◆ Activity: Below are records; report the number of lines in them that include the word "door", with no other text.

-- Opening Marker --

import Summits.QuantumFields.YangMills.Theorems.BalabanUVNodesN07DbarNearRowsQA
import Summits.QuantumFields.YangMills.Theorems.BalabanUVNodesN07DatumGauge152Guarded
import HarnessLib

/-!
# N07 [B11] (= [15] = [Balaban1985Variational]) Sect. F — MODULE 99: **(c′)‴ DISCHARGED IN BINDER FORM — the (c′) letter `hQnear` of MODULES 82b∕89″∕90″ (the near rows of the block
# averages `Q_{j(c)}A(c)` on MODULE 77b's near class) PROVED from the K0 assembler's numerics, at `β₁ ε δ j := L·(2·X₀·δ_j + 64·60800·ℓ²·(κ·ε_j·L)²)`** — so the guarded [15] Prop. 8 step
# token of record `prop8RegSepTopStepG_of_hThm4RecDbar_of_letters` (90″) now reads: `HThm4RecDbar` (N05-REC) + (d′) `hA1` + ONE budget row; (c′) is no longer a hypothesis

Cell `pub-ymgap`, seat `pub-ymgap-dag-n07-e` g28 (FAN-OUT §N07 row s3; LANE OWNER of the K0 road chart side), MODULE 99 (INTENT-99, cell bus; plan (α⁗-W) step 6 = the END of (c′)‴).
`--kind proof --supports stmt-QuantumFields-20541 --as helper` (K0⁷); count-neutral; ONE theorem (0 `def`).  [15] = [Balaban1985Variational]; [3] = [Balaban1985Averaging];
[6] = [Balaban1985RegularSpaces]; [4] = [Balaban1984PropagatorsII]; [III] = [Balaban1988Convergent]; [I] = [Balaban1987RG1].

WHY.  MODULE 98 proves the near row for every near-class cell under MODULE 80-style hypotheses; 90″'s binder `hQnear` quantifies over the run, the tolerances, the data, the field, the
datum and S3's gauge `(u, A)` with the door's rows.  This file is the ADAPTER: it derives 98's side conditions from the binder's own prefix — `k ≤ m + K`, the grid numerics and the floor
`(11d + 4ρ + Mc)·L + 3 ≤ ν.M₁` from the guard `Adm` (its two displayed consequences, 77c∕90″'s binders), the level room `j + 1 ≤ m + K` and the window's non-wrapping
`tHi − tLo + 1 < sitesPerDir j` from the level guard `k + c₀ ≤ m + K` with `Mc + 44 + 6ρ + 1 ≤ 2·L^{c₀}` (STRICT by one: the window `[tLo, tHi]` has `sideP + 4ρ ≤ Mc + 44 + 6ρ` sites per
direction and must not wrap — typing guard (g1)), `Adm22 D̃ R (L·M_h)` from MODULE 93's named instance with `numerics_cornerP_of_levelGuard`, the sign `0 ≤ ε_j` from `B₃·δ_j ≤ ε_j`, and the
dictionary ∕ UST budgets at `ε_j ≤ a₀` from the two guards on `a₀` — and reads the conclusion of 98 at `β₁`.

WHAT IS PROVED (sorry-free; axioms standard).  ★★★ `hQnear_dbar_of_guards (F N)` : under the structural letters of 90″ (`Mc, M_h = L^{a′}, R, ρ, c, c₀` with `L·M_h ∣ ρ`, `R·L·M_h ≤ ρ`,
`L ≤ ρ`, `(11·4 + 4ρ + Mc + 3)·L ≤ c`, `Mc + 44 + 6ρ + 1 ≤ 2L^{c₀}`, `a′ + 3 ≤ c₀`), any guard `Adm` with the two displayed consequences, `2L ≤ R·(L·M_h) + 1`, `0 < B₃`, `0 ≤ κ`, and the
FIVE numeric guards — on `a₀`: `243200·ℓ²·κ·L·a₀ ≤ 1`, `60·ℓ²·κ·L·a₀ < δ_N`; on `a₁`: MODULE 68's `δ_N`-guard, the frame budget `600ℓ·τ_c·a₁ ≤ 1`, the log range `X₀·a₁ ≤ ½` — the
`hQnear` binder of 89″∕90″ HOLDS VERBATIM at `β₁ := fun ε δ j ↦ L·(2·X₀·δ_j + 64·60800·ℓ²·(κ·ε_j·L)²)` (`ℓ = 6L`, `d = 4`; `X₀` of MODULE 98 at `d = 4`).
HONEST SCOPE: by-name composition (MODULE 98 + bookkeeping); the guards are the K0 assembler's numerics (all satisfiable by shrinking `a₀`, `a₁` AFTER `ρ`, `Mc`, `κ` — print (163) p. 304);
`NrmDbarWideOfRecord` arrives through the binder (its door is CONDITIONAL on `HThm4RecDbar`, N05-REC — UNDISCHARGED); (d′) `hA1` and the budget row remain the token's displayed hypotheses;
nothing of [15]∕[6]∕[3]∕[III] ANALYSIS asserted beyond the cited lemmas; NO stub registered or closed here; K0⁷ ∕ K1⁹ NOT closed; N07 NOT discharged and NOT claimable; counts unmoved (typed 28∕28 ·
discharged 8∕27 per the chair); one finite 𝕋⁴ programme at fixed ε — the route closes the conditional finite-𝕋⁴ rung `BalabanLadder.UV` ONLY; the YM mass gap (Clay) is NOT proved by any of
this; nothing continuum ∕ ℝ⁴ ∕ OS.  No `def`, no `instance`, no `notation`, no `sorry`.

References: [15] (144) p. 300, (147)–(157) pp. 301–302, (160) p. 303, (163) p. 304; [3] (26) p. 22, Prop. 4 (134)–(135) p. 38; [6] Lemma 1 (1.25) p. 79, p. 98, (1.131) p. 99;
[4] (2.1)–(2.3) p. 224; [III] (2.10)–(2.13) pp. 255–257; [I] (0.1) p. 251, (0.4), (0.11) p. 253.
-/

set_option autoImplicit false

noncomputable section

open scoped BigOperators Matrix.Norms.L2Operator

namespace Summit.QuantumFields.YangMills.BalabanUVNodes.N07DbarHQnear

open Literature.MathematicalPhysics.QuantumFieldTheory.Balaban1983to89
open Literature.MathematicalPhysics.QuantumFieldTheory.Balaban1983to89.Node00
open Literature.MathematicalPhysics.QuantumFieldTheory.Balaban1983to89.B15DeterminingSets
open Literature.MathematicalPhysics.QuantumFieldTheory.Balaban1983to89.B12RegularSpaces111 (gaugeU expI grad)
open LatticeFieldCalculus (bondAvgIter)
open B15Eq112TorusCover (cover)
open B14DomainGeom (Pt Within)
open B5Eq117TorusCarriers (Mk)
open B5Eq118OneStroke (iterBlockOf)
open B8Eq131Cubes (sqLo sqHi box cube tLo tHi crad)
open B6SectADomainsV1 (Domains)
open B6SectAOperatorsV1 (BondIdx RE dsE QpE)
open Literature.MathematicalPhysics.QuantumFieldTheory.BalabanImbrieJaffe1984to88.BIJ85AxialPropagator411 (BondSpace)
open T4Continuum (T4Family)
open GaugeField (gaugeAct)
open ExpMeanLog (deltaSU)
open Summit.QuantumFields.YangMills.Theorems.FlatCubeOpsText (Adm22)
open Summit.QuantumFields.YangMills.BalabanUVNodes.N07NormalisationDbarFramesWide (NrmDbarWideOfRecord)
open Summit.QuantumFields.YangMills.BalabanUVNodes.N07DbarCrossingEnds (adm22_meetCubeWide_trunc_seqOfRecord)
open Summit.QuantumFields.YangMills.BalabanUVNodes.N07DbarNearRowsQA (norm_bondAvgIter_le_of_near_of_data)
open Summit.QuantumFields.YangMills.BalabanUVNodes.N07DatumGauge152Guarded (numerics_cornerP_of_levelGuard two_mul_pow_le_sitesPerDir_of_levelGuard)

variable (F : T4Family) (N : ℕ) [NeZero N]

-- Closing Marker --
-- Opening Marker --

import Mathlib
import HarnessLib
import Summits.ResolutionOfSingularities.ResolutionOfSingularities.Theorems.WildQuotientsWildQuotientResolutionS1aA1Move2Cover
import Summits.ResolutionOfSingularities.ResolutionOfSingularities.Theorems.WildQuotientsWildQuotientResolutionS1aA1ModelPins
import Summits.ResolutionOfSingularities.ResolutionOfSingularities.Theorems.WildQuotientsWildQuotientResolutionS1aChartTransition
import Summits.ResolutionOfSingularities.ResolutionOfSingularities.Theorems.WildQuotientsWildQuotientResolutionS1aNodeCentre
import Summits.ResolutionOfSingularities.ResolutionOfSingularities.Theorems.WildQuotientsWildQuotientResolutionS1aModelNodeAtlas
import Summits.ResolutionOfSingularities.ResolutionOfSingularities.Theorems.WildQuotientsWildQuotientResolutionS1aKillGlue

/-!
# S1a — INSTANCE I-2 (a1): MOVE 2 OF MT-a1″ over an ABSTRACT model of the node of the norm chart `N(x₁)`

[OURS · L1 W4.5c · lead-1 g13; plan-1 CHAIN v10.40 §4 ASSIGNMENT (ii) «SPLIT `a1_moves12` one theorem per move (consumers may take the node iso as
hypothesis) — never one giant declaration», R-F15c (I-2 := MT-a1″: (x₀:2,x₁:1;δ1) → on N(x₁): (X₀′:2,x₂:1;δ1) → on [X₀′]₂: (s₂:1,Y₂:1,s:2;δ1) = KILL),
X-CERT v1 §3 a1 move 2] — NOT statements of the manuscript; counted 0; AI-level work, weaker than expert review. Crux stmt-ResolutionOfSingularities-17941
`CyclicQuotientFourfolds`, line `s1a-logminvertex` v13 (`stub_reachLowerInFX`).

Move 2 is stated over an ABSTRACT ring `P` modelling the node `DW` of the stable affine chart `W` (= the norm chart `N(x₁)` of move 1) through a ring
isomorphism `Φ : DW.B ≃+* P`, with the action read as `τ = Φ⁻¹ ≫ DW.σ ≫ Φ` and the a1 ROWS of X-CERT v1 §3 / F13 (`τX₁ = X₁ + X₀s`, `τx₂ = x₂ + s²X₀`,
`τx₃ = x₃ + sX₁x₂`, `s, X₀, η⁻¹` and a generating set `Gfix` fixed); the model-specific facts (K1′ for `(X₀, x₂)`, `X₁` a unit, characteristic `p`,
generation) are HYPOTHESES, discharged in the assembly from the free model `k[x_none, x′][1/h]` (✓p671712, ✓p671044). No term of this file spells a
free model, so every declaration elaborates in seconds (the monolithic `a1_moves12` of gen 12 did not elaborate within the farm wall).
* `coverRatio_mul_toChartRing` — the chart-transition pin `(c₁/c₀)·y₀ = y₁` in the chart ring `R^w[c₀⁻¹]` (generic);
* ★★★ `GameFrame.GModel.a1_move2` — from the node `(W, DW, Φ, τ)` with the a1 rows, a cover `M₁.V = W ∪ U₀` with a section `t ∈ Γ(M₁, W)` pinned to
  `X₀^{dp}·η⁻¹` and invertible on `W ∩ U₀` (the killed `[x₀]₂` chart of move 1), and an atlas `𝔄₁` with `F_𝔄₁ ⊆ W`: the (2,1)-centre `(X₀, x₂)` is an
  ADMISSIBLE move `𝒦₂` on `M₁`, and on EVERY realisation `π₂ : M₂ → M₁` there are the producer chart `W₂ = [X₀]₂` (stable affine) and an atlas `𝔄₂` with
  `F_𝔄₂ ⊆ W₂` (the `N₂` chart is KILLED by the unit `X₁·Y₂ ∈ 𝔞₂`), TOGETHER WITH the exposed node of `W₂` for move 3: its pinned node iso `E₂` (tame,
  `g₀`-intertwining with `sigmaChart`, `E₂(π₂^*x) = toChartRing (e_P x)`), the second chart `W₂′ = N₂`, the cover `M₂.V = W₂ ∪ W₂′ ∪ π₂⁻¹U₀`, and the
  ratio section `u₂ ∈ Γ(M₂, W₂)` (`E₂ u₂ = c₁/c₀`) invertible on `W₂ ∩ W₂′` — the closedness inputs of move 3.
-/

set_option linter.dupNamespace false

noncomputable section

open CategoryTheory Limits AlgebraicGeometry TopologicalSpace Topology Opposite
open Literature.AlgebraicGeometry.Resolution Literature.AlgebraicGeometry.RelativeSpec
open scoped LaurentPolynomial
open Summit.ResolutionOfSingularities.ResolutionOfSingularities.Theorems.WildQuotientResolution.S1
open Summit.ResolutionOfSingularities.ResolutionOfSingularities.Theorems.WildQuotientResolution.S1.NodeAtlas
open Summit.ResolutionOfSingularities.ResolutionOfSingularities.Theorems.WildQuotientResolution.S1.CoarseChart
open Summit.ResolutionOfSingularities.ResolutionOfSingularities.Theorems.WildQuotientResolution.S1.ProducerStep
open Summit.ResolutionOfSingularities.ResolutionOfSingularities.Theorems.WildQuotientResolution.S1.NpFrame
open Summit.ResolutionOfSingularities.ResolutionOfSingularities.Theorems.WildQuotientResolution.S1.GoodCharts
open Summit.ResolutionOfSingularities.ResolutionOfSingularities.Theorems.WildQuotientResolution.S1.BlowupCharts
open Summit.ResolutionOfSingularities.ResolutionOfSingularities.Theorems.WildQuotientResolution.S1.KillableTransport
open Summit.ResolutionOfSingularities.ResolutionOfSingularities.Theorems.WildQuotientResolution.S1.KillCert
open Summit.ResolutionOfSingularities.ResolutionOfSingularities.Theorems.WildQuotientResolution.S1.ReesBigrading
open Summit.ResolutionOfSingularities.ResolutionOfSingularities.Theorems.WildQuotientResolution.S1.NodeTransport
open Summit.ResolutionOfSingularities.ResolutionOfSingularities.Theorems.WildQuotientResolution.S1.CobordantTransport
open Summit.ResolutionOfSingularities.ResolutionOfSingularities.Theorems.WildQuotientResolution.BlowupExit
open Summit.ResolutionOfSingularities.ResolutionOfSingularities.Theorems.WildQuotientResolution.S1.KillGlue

-- Closing Marker --
-- Opening Marker --

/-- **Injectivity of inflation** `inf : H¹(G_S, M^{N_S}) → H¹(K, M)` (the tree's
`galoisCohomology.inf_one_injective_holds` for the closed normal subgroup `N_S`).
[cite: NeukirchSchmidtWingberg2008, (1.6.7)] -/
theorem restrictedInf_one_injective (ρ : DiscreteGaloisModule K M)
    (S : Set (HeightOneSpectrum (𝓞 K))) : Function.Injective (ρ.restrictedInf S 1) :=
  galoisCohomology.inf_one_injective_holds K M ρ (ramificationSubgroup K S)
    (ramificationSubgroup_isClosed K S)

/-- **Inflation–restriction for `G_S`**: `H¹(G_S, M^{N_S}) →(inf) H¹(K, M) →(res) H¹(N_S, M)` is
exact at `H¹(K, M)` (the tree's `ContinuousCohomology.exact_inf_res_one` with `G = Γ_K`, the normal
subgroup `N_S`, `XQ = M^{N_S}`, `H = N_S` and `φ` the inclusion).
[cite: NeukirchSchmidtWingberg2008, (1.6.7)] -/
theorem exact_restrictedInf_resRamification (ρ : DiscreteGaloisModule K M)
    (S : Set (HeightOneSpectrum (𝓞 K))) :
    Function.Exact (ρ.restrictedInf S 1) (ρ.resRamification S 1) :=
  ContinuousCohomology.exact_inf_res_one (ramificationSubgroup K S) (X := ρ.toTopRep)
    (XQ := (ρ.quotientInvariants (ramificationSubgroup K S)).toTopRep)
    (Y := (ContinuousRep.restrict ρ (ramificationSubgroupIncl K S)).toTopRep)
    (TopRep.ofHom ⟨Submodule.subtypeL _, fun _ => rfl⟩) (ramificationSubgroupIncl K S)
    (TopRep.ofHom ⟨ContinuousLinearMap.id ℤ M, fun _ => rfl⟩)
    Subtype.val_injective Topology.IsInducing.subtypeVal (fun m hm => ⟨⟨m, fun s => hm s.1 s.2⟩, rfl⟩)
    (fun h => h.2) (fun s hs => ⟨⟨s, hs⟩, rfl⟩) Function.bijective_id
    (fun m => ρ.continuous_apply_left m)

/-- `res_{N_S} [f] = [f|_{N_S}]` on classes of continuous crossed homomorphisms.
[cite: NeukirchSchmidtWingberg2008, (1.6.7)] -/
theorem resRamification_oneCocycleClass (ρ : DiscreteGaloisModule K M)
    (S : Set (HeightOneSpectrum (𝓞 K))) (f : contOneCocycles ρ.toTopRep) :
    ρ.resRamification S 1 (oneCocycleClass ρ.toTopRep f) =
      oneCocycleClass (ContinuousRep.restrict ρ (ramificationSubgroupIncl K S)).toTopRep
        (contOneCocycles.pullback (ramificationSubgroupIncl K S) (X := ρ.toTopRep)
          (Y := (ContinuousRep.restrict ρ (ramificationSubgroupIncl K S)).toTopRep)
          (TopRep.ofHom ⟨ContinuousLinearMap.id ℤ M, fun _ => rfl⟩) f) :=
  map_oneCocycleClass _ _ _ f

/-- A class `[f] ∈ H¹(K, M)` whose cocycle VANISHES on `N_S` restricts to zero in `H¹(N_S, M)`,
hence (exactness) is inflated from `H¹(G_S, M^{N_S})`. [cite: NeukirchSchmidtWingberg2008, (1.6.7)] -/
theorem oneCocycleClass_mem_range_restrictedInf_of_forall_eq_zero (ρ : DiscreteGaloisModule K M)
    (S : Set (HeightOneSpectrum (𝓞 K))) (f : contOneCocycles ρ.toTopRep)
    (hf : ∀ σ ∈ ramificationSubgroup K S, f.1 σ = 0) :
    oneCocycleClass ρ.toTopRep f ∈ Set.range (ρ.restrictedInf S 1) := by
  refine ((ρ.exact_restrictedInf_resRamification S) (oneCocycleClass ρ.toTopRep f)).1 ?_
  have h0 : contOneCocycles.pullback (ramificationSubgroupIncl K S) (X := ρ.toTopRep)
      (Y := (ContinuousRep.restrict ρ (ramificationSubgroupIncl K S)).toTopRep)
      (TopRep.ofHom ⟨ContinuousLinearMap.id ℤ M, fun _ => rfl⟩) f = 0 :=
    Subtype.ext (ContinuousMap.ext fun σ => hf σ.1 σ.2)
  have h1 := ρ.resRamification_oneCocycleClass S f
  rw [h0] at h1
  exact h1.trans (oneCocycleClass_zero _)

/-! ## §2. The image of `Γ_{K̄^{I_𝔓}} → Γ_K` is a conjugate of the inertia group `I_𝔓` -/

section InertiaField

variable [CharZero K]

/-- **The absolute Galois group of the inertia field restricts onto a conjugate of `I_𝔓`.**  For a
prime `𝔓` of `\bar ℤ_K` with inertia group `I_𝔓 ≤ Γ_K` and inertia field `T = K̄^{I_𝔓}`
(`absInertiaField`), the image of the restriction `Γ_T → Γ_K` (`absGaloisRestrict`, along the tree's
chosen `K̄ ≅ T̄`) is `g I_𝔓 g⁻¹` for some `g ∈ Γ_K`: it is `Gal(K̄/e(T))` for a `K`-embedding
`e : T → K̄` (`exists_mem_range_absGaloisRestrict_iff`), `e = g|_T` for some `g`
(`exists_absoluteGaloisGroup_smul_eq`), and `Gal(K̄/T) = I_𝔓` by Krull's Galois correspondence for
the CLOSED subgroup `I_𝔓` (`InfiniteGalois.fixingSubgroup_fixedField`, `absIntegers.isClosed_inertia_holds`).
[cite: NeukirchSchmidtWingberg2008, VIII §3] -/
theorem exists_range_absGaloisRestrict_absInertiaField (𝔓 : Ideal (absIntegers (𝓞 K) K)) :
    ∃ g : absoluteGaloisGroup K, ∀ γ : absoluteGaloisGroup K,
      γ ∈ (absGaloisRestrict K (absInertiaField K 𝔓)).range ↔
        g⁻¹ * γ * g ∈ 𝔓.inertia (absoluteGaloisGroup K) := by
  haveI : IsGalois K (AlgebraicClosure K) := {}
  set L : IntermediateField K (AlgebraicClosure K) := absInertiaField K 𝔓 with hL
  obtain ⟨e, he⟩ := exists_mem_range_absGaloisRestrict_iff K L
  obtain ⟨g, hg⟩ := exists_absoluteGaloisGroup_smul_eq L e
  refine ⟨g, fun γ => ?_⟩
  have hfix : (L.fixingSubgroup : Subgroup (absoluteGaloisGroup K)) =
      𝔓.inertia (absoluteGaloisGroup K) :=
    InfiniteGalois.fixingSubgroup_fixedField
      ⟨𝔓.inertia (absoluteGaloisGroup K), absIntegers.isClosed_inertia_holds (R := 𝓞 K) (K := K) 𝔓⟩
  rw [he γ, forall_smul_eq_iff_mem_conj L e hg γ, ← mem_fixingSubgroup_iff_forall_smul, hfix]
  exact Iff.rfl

-- Closing Marker --

◆ Result: 2